- Mujahid's invasion of Sardinia: Political divisions of Sardinia circa 1015–16
| Date | 1015–1016 |
| Location | Sardinia, Italy |
| Result | Christian victory |

Belligerents
- Christian League: Republic of Pisa; Republic of Genoa; Judicate of Cagliari; Judicate of Logudoro;: Taifa of Dénia

Commanders and leaders
- Unknown: Unknown

Strength
- Unknown: Unknown

Casualties and losses
- Minimal: Heavy

= Mujahid's invasion of Sardinia =

Early 11th-century military expedition

In 1015 and again in 1016, the forces of Mujāhid al-ʿĀmirī from the taifa of Denia and the Balearics, in the east of Muslim Spain (al-Andalus), attacked Sardinia and attempted to establish control over it. In both these years joint expeditions from the maritime republics of Pisa and Genoa repelled the invaders. These Pisan–Genoese expeditions to Sardinia were approved and supported by the Papacy in aid of the sovereign Sardinian medieval kingdoms, known as Judicates, which resisted autonomously after the collapse of the Byzantine rule on the island. Modern historians often see them as proto-Crusades. After their victory, the Italian cities turned on each other. For this reason, the Christian sources for the expedition are primarily from Pisa, which celebrated its double victory over the Muslims and the Genoese with an inscription on the walls of its Duomo.

==Background==

Denia had perhaps hosted a naval squadron under the Caliphs of Córdoba in the tenth century; its port was "very good and very old". According to al-Idrīsī, as quoted in al-Himyarī, its shipyards were important in outfitting the caliphal fleet, and the fleet launched against Sardinia may have originated in them. In 940 or 941, the Caliphate signed treaties with Amalfi, Barcelona, Narbonne and the judgeships of Sardinia promising safe conduct in the western Mediterranean, an area where they had been subject to raids from Muslim pirates based out of Fraxinetum, the Balearic Islands and the eastern ports of Spain, the so-called Sharq al-Andalus (including Denia and the famous pirate base at Pechina). There is a record of an embassy from Sardinia to Córdoba shortly after the treaty, and from 943 to c. 1000 there are no recorded Muslim attacks on the Christian ports of the western Mediterranean.

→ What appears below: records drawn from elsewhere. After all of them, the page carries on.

import Mathlib
import HarnessLib
import Summits.Langlands.Langlands.Theses.ParityBlindBianchi
import Summits.Langlands.Langlands.Theses.RuelleTorsionArtinWeight
import Summits.Langlands.Langlands.Theorems.ParityBlindBianchiArtinWeightRealisationLevelSharedOfLevel
import Summits.Langlands.Langlands.Theorems.ParityBlindBianchiArtinWeightRealisationLevelSolvableSector

/-!
# The icosahedral sector of R′ = `ParityBlindBianchi.ArtinWeightRealisationLevel` (stmt-Langlands-15111)
implies the icosahedral sector of the shared crux R = `RuelleTorsionArtinWeight.ArtinWeightRealisation`
(stmt-Langlands-11057) — companion to `…InsolubleCore`, continuation lead c2, line `Sketch` (`--supports`)

`…SharedOfLevel` proves `R′ → R` unconditionally; its proof is pointwise in `(K, p, ι, σ)`, so the
same bookkeeping (`S₀ := insert p (S.image absNorm)`, restriction of the Hecke point along the
inclusion of index types `isHeckePoint_comp`, finiteness of the `S₀`-bad places
`finite_setOf_not_good`) gives the restricted arrow:

* `artinWeightRealisation_insoluble_of_artinWeightRealisationLevel_insoluble` :
  `(R′ restricted to ¬ IsSolvable (projectiveImage σ)) → (R restricted likewise)`, unconditionally;
* `artinWeightRealisation_of_artinWeightRealisationLevel_insoluble` :
  `strongArtin_of_isSolvable → (R′ restricted) → R` (solvable sector = Langlands–Tunnell verbatim
  via the dual-transport API of `…SolvableSector`; in this direction neither the rigidity fact nor
  the cusp-form existence fact is needed).

With `…InsolubleCore` this completes the square: modulo {Langlands–Tunnell, Gelbart 1997 Prop. 4.1
σ-shadow, cusp forms on `GL₂/F` exist} the four statements R, R′, R|icosahedral, R′|icosahedral are
pairwise equivalent (kernel-checked).  The restrictions are hypotheses written out verbatim; nothing
is claimed about them.  No definitions.
-/

noncomputable section

open scoped BigOperators Topology Classical Matrix NumberField MatrixGroups
open Literature.NumberTheory.Automorphic Literature.NumberTheory.GaloisRepresentations
  IsDedekindDomain NumberField Filter

-- `Summit.Langlands.Langlands.…`: summit = sub-problem name (D-0017 nested layout), not a typo.
set_option linter.dupNamespace false

namespace Summit.Langlands.Langlands.Theorems.ArtinWeightRealisationLevel

/-- **The icosahedral sector of R′ implies the icosahedral sector of R, unconditionally** (the
proof of `artinWeightRealisation_of_artinWeightRealisationLevel` is pointwise in `σ`: given R's
package `(S, U, ϖ, a)` take `S₀ := insert p (S.image absNorm)`; an `S₀`-good place is outside `S`,
the Hecke point restricts along the inclusion of index types (`isHeckePoint_comp`), R′ gives `π`
compatible at every `S₀`-good place, and the `S₀`-bad places are finitely many
(`finite_setOf_not_good`)). [folklore] -/
theorem artinWeightRealisation_insoluble_of_artinWeightRealisationLevel_insoluble : (∀ (K : Type) [Field K] [NumberField K], NumberField.IsTotallyComplex K → Module.finrank ℚ K = 2 → ∀ (p : ℕ) [Fact p.Prime] (ι : PadicAlgCl p ≃+* ℂ) (σ : Literature.NumberTheory.GaloisRepresentations.FramedGaloisRep K (PadicAlgCl p) 2), Finite σ.toMonoidHom.range → σ.toGaloisRep.IsIrreducible → ¬ IsSolvable (Literature.NumberTheory.GaloisRepresentations.projectiveImage σ.toMonoidHom) → ∀ S₀ : Finset ℕ, p ∈ S₀ → (∃ (U : Subgroup (GL (Fin 2) (IsDedekindDomain.FiniteAdeleRing (NumberField.RingOfIntegers K) K))) (ϖ : ∀ v : IsDedekindDomain.HeightOneSpectrum (NumberField.RingOfIntegers K), (v.adicCompletion K)ˣ) (a : {v : IsDedekindDomain.HeightOneSpectrum (NumberField.RingOfIntegers K) // ∀ ℓ ∈ S₀, ((ℓ : ℕ) : NumberField.RingOfIntegers K) ∉ v.asIdeal} → ℕ → (Valued.v (R := PadicAlgCl p)).valuationSubring), IsOpen (U : Set (GL (Fin 2) (IsDedekindDomain.FiniteAdeleRing (NumberField.RingOfIntegers K) K))) ∧ U ≤ Literature.NumberTheory.Automorphic.glFiniteIntegralLevel 2 K ∧ (∀ g ∈ Literature.NumberTheory.Automorphic.glFiniteIntegralLevel 2 K, (∀ v : IsDedekindDomain.HeightOneSpectrum (NumberField.RingOfIntegers K), ¬ (∀ ℓ ∈ S₀, ((ℓ : ℕ) : NumberField.RingOfIntegers K) ∉ v.asIdeal) → ∀ i j : Fin 2, ((g : Matrix (Fin 2) (Fin 2) (IsDedekindDomain.FiniteAdeleRing (NumberField.RingOfIntegers K) K)) i j) v = (1 : Matrix (Fin 2) (Fin 2) (v.adicCompletion K)) i j) → g ∈ U) ∧ (∀ v : IsDedekindDomain.HeightOneSpectrum (NumberField.RingOfIntegers K), Valued.v ((ϖ v : (v.adicCompletion K)ˣ) : v.adicCompletion K) = WithZero.exp (-1 : ℤ)) ∧ Literature.NumberTheory.Automorphic.IsHeckePoint (Matrix.GeneralLinearGroup.map (n := Fin 2) (algebraMap K (IsDedekindDomain.FiniteAdeleRing (NumberField.RingOfIntegers K) K))) (Literature.NumberTheory.Automorphic.LevelTower.ofSeq U (fun r : ℕ => (Literature.NumberTheory.Automorphic.principalCongruenceLevel 2 K (Ideal.span {((p : ℕ) : NumberField.RingOfIntegers K)} ^ r)).map (Literature.NumberTheory.Automorphic.GLn.sndHom 2 K))) ((p : ℕ) : (Valued.v (R := PadicAlgCl p)).valuationSubring) (fun j : {v : IsDedekindDomain.HeightOneSpectrum (NumberField.RingOfIntegers K) // ∀ ℓ ∈ S₀, ((ℓ : ℕ) : NumberField.RingOfIntegers K) ∉ v.asIdeal} × Fin 2 => Literature.NumberTheory.Automorphic.GLn.sndHom 2 K (Literature.NumberTheory.Automorphic.heckeDiagAt 2 K j.1.1 (ϖ j.1.1) (j.2.val + 1))) (fun j => a j.1 (j.2.val + 1)) ∧ ∀ (v : IsDedekindDomain.HeightOneSpectrum (NumberField.RingOfIntegers K)) (hv : ∀ ℓ ∈ S₀, ((ℓ : ℕ) : NumberField.RingOfIntegers K) ∉ v.asIdeal), σ.IsHeckeAssociatedAt v (fun i : ℕ => if i = 0 then (1 : PadicAlgCl p) else ((a ⟨v, hv⟩ i : (Valued.v (R := PadicAlgCl p)).valuationSubring) : PadicAlgCl p))) → ∃ (hcpt : Literature.NumberTheory.Automorphic.isCompact_glFiniteIntegralLevel 2 K) (π : Literature.NumberTheory.Automorphic.CuspidalAutomorphicRepData 2 K hcpt), ∀ w : IsDedekindDomain.HeightOneSpectrum (NumberField.RingOfIntegers K), (∀ ℓ ∈ S₀, ((ℓ : ℕ) : NumberField.RingOfIntegers K) ∉ w.asIdeal) → Summit.Langlands.SatakeFrobCompatibleAt ι π.1 σ w) → (∀ (K : Type) [Field K] [NumberField K], NumberField.IsTotallyComplex K → Module.finrank ℚ K = 2 → ∀ (p : ℕ) [Fact p.Prime] (ι : PadicAlgCl p ≃+* ℂ) (σ : Literature.NumberTheory.GaloisRepresentations.FramedGaloisRep K (PadicAlgCl p) 2), Finite σ.toMonoidHom.range → σ.toGaloisRep.IsIrreducible → ¬ IsSolvable (Literature.NumberTheory.GaloisRepresentations.projectiveImage σ.toMonoidHom) → (∃ (S : Finset (IsDedekindDomain.HeightOneSpectrum (NumberField.RingOfIntegers K))) (U : Subgroup (GL (Fin 2) (IsDedekindDomain.FiniteAdeleRing (NumberField.RingOfIntegers K) K))) (ϖ : ∀ v : IsDedekindDomain.HeightOneSpectrum (NumberField.RingOfIntegers K), (v.adicCompletion K)ˣ) (a : {v : IsDedekindDomain.HeightOneSpectrum (NumberField.RingOfIntegers K) // v ∉ S} → ℕ → (Valued.v (R := PadicAlgCl p)).valuationSubring), (∀ v : IsDedekindDomain.HeightOneSpectrum (NumberField.RingOfIntegers K), ((p : ℕ) : NumberField.RingOfIntegers K) ∈ v.asIdeal → v ∈ S) ∧ IsOpen (U : Set (GL (Fin 2) (IsDedekindDomain.FiniteAdeleRing (NumberField.RingOfIntegers K) K))) ∧ U ≤ Literature.NumberTheory.Automorphic.glFiniteIntegralLevel 2 K ∧ (∀ g ∈ Literature.NumberTheory.Automorphic.glFiniteIntegralLevel 2 K, (∀ v ∈ S, ∀ i j : Fin 2, ((g : Matrix (Fin 2) (Fin 2) (IsDedekindDomain.FiniteAdeleRing (NumberField.RingOfIntegers K) K)) i j) v = (1 : Matrix (Fin 2) (Fin 2) (v.adicCompletion K)) i j) → g ∈ U) ∧ (∀ v : IsDedekindDomain.HeightOneSpectrum (NumberField.RingOfIntegers K), Valued.v ((ϖ v : (v.adicCompletion K)ˣ) : v.adicCompletion K) = WithZero.exp (-1 : ℤ)) ∧ Literature.NumberTheory.Automorphic.IsHeckePoint (Matrix.GeneralLinearGroup.map (n := Fin 2) (algebraMap K (IsDedekindDomain.FiniteAdeleRing (NumberField.RingOfIntegers K) K))) (Literature.NumberTheory.Automorphic.LevelTower.ofSeq U (fun r : ℕ => (Literature.NumberTheory.Automorphic.principalCongruenceLevel 2 K (Ideal.span {((p : ℕ) : NumberField.RingOfIntegers K)} ^ r)).map (Literature.NumberTheory.Automorphic.GLn.sndHom 2 K))) ((p : ℕ) : (Valued.v (R := PadicAlgCl p)).valuationSubring) (fun j : {v : IsDedekindDomain.HeightOneSpectrum (NumberField.RingOfIntegers K) // v ∉ S} × Fin 2 => Literature.NumberTheory.Automorphic.GLn.sndHom 2 K (Literature.NumberTheory.Automorphic.heckeDiagAt 2 K j.1.1 (ϖ j.1.1) (j.2.val + 1))) (fun j => a j.1 (j.2.val + 1)) ∧ ∀ (v : IsDedekindDomain.HeightOneSpectrum (NumberField.RingOfIntegers K)) (hv : v ∉ S), σ.IsHeckeAssociatedAt v (fun i : ℕ => if i = 0 then (1 : PadicAlgCl p) else ((a ⟨v, hv⟩ i : (Valued.v (R := PadicAlgCl p)).valuationSubring) : PadicAlgCl p))) → ∃ (hcpt : Literature.NumberTheory.Automorphic.isCompact_glFiniteIntegralLevel 2 K) (π : Literature.NumberTheory.Automorphic.CuspidalAutomorphicRepData 2 K hcpt), ∀ᶠ w : IsDedekindDomain.HeightOneSpectrum (NumberField.RingOfIntegers K) in Filter.cofinite, Summit.Langlands.SatakeFrobCompatibleAt ι π.1 σ w) := by
  intro hR' K _ _ htc hdeg p _ ι σ hfin hirr hins hyp
  obtain ⟨S, U, ϖ, a, hSp, hopen, hle, hlev, hϖ, hpt, hassoc⟩ := hyp
  -- every `S₀`-good place lies outside `S`, for `S₀ := insert p (S.image absNorm)`
  have hgood : ∀ v : HeightOneSpectrum (𝓞 K),
      (∀ ℓ ∈ insert p (S.image fun v : HeightOneSpectrum (𝓞 K) => Ideal.absNorm v.asIdeal),
        ((ℓ : ℕ) : 𝓞 K) ∉ v.asIdeal) → v ∉ S := by
    intro v hv hvS
    exact hv _ (Finset.mem_insert_of_mem (Finset.mem_image_of_mem _ hvS))
      (Ideal.absNorm_mem v.asIdeal)
  have h0 : (0 : ℕ) ∉ insert p (S.image fun v : HeightOneSpectrum (𝓞 K) => Ideal.absNorm v.asIdeal) := by
    intro h
    rcases Finset.mem_insert.mp h with h | h
    · exact (Fact.out : p.Prime).ne_zero h.symm
    · obtain ⟨v, -, hv⟩ := Finset.mem_image.mp h
      exact v.ne_bot (Ideal.absNorm_eq_zero_iff.mp hv)
  have hp : p ∈ insert p (S.image fun v : HeightOneSpectrum (𝓞 K) => Ideal.absNorm v.asIdeal) :=
    Finset.mem_insert_self _ _
  -- the restriction map of index types
  let e : {v : HeightOneSpectrum (𝓞 K) //
      ∀ ℓ ∈ insert p (S.image fun v : HeightOneSpectrum (𝓞 K) => Ideal.absNorm v.asIdeal),
        ((ℓ : ℕ) : 𝓞 K) ∉ v.asIdeal} × Fin 2 → {v : HeightOneSpectrum (𝓞 K) // v ∉ S} × Fin 2 :=
    fun j => (⟨j.1.1, hgood j.1.1 j.1.2⟩, j.2)
  have key := isHeckePoint_comp
      (Matrix.GeneralLinearGroup.map (n := Fin 2) (algebraMap K (FiniteAdeleRing (𝓞 K) K)))
      (LevelTower.ofSeq U (fun r : ℕ =>
        (principalCongruenceLevel 2 K (Ideal.span {((p : ℕ) : 𝓞 K)} ^ r)).map (GLn.sndHom 2 K)))
      ((p : ℕ) : (Valued.v (R := PadicAlgCl p)).valuationSubring) e
      (fun j : {v : HeightOneSpectrum (𝓞 K) // v ∉ S} × Fin 2 =>
        GLn.sndHom 2 K (heckeDiagAt 2 K j.1.1 (ϖ j.1.1) (j.2.val + 1)))
      (fun j => a j.1 (j.2.val + 1)) hpt
  obtain ⟨hcpt, π, hall⟩ := hR' K htc hdeg p ι σ hfin hirr hins
    (insert p (S.image fun v : HeightOneSpectrum (𝓞 K) => Ideal.absNorm v.asIdeal)) hp
    ⟨U, ϖ, fun v n => a ⟨v.1, hgood v.1 v.2⟩ n, hopen, hle, fun g hg hgS =>
      hlev g hg fun v hvS => hgS v fun hv => hgood v hv hvS, hϖ, key,
      fun v hv => hassoc v (hgood v hv)⟩
  refine ⟨hcpt, π, ?_⟩
  rw [Filter.eventually_cofinite]
  exact (finite_setOf_not_good K _ h0).subset fun w hw hgw => hw (hall w hgw)

/-- **The shared crux R from the icosahedral sector of R′, modulo Langlands–Tunnell only.**
`RuelleTorsionArtinWeight.ArtinWeightRealisation` (item stmt-Langlands-11057) follows from
`strongArtin_of_isSolvable` and the restriction of `ParityBlindBianchi.ArtinWeightRealisationLevel`
to finite-image irreducible `σ` with non-solvable projective image.  Solvable sector: `π := π(τ)`
for the contragredient transport `τ = ι ∘ σ^∨` (`exists_dual_transport_projectiveImage`,
`isIrreducible_of_dual_transport`, `isSolvable_projectiveImage_of_dual_transport`,
`satakeFrobCompatibleAt_iff_of_dual_transport`) — Langlands–Tunnell verbatim, the `p`-adic
hypothesis unused; insoluble sector:
`artinWeightRealisation_insoluble_of_artinWeightRealisationLevel_insoluble`.  In this direction
neither the rigidity fact nor the cusp-form existence fact is needed. [folklore] -/
theorem artinWeightRealisation_of_artinWeightRealisationLevel_insoluble : Literature.NumberTheory.Automorphic.strongArtin_of_isSolvable → (∀ (K : Type) [Field K] [NumberField K], NumberField.IsTotallyComplex K → Module.finrank ℚ K = 2 → ∀ (p : ℕ) [Fact p.Prime] (ι : PadicAlgCl p ≃+* ℂ) (σ : Literature.NumberTheory.GaloisRepresentations.FramedGaloisRep K (PadicAlgCl p) 2), Finite σ.toMonoidHom.range → σ.toGaloisRep.IsIrreducible → ¬ IsSolvable (Literature.NumberTheory.GaloisRepresentations.projectiveImage σ.toMonoidHom) → ∀ S₀ : Finset ℕ, p ∈ S₀ → (∃ (U : Subgroup (GL (Fin 2) (IsDedekindDomain.FiniteAdeleRing (NumberField.RingOfIntegers K) K))) (ϖ : ∀ v : IsDedekindDomain.HeightOneSpectrum (NumberField.RingOfIntegers K), (v.adicCompletion K)ˣ) (a : {v : IsDedekindDomain.HeightOneSpectrum (NumberField.RingOfIntegers K) // ∀ ℓ ∈ S₀, ((ℓ : ℕ) : NumberField.RingOfIntegers K) ∉ v.asIdeal} → ℕ → (Valued.v (R := PadicAlgCl p)).valuationSubring), IsOpen (U : Set (GL (Fin 2) (IsDedekindDomain.FiniteAdeleRing (NumberField.RingOfIntegers K) K))) ∧ U ≤ Literature.NumberTheory.Automorphic.glFiniteIntegralLevel 2 K ∧ (∀ g ∈ Literature.NumberTheory.Automorphic.glFiniteIntegralLevel 2 K, (∀ v : IsDedekindDomain.HeightOneSpectrum (NumberField.RingOfIntegers K), ¬ (∀ ℓ ∈ S₀, ((ℓ : ℕ) : NumberField.RingOfIntegers K) ∉ v.asIdeal) → ∀ i j : Fin 2, ((g : Matrix (Fin 2) (Fin 2) (IsDedekindDomain.FiniteAdeleRing (NumberField.RingOfIntegers K) K)) i j) v = (1 : Matrix (Fin 2) (Fin 2) (v.adicCompletion K)) i j) → g ∈ U) ∧ (∀ v : IsDedekindDomain.HeightOneSpectrum (NumberField.RingOfIntegers K), Valued.v ((ϖ v : (v.adicCompletion K)ˣ) : v.adicCompletion K) = WithZero.exp (-1 : ℤ)) ∧ Literature.NumberTheory.Automorphic.IsHeckePoint (Matrix.GeneralLinearGroup.map (n := Fin 2) (algebraMap K (IsDedekindDomain.FiniteAdeleRing (NumberField.RingOfIntegers K) K))) (Literature.NumberTheory.Automorphic.LevelTower.ofSeq U (fun r : ℕ => (Literature.NumberTheory.Automorphic.principalCongruenceLevel 2 K (Ideal.span {((p : ℕ) : NumberField.RingOfIntegers K)} ^ r)).map (Literature.NumberTheory.Automorphic.GLn.sndHom 2 K))) ((p : ℕ) : (Valued.v (R := PadicAlgCl p)).valuationSubring) (fun j : {v : IsDedekindDomain.HeightOneSpectrum (NumberField.RingOfIntegers K) // ∀ ℓ ∈ S₀, ((ℓ : ℕ) : NumberField.RingOfIntegers K) ∉ v.asIdeal} × Fin 2 => Literature.NumberTheory.Automorphic.GLn.sndHom 2 K (Literature.NumberTheory.Automorphic.heckeDiagAt 2 K j.1.1 (ϖ j.1.1) (j.2.val + 1))) (fun j => a j.1 (j.2.val + 1)) ∧ ∀ (v : IsDedekindDomain.HeightOneSpectrum (NumberField.RingOfIntegers K)) (hv : ∀ ℓ ∈ S₀, ((ℓ : ℕ) : NumberField.RingOfIntegers K) ∉ v.asIdeal), σ.IsHeckeAssociatedAt v (fun i : ℕ => if i = 0 then (1 : PadicAlgCl p) else ((a ⟨v, hv⟩ i : (Valued.v (R := PadicAlgCl p)).valuationSubring) : PadicAlgCl p))) → ∃ (hcpt : Literature.NumberTheory.Automorphic.isCompact_glFiniteIntegralLevel 2 K) (π : Literature.NumberTheory.Automorphic.CuspidalAutomorphicRepData 2 K hcpt), ∀ w : IsDedekindDomain.HeightOneSpectrum (NumberField.RingOfIntegers K), (∀ ℓ ∈ S₀, ((ℓ : ℕ) : NumberField.RingOfIntegers K) ∉ w.asIdeal) → Summit.Langlands.SatakeFrobCompatibleAt ι π.1 σ w) → Summit.Langlands.Langlands.Theses.RuelleTorsionArtinWeight.ArtinWeightRealisation := by
  intro hLT hR' K _ _ htc hdeg p _ ι σ hfin hirr hyp
  by_cases hs : IsSolvable (projectiveImage σ.toMonoidHom)
  · obtain ⟨τ, hτ, hfinτ, ⟨e⟩⟩ := exists_dual_transport_projectiveImage ι σ hfin
    have hirrτ : τ.toGaloisRep.IsIrreducible := isIrreducible_of_dual_transport σ hirr τ hfinτ e
    have hsolvτ : IsSolvable (projectiveImage τ.toMonoidHom) :=
      isSolvable_projectiveImage_of_dual_transport σ hs τ e
    obtain ⟨hcpt, π, hpi⟩ := hLT τ hirrτ hsolvτ
    exact ⟨hcpt, π,
      hpi.mono fun w hw => (satakeFrobCompatibleAt_iff_of_dual_transport ι σ τ hτ π.1 w).2 hw⟩
  · exact artinWeightRealisation_insoluble_of_artinWeightRealisationLevel_insoluble hR' K htc hdeg p ι σ
      hfin hirr hs hyp

end Summit.Langlands.Langlands.Theorems.ArtinWeightRealisationLevel

end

The Carolingian navy had a presence in both Pisa and Genoa in the early ninth century. The north Italian cities had sent ships to protect Sardinia from a Muslim fleet in 829, but it was probably a Muslim fleet operating out of Sardinia that raided Rome in 841. The period of the late tenth and early eleventh centuries corresponded with a large growth in Pisa's population and in its geographical extent: its walls and fortifications doubled in scope as its suburbs grew. It entered into frequent territorial disputes with neighbouring Lucca, often violent, and its need for imports grew commensurately. Genoa, with even less hinterland to support its citizens and its shipyards, was also pressured into looking for new markets.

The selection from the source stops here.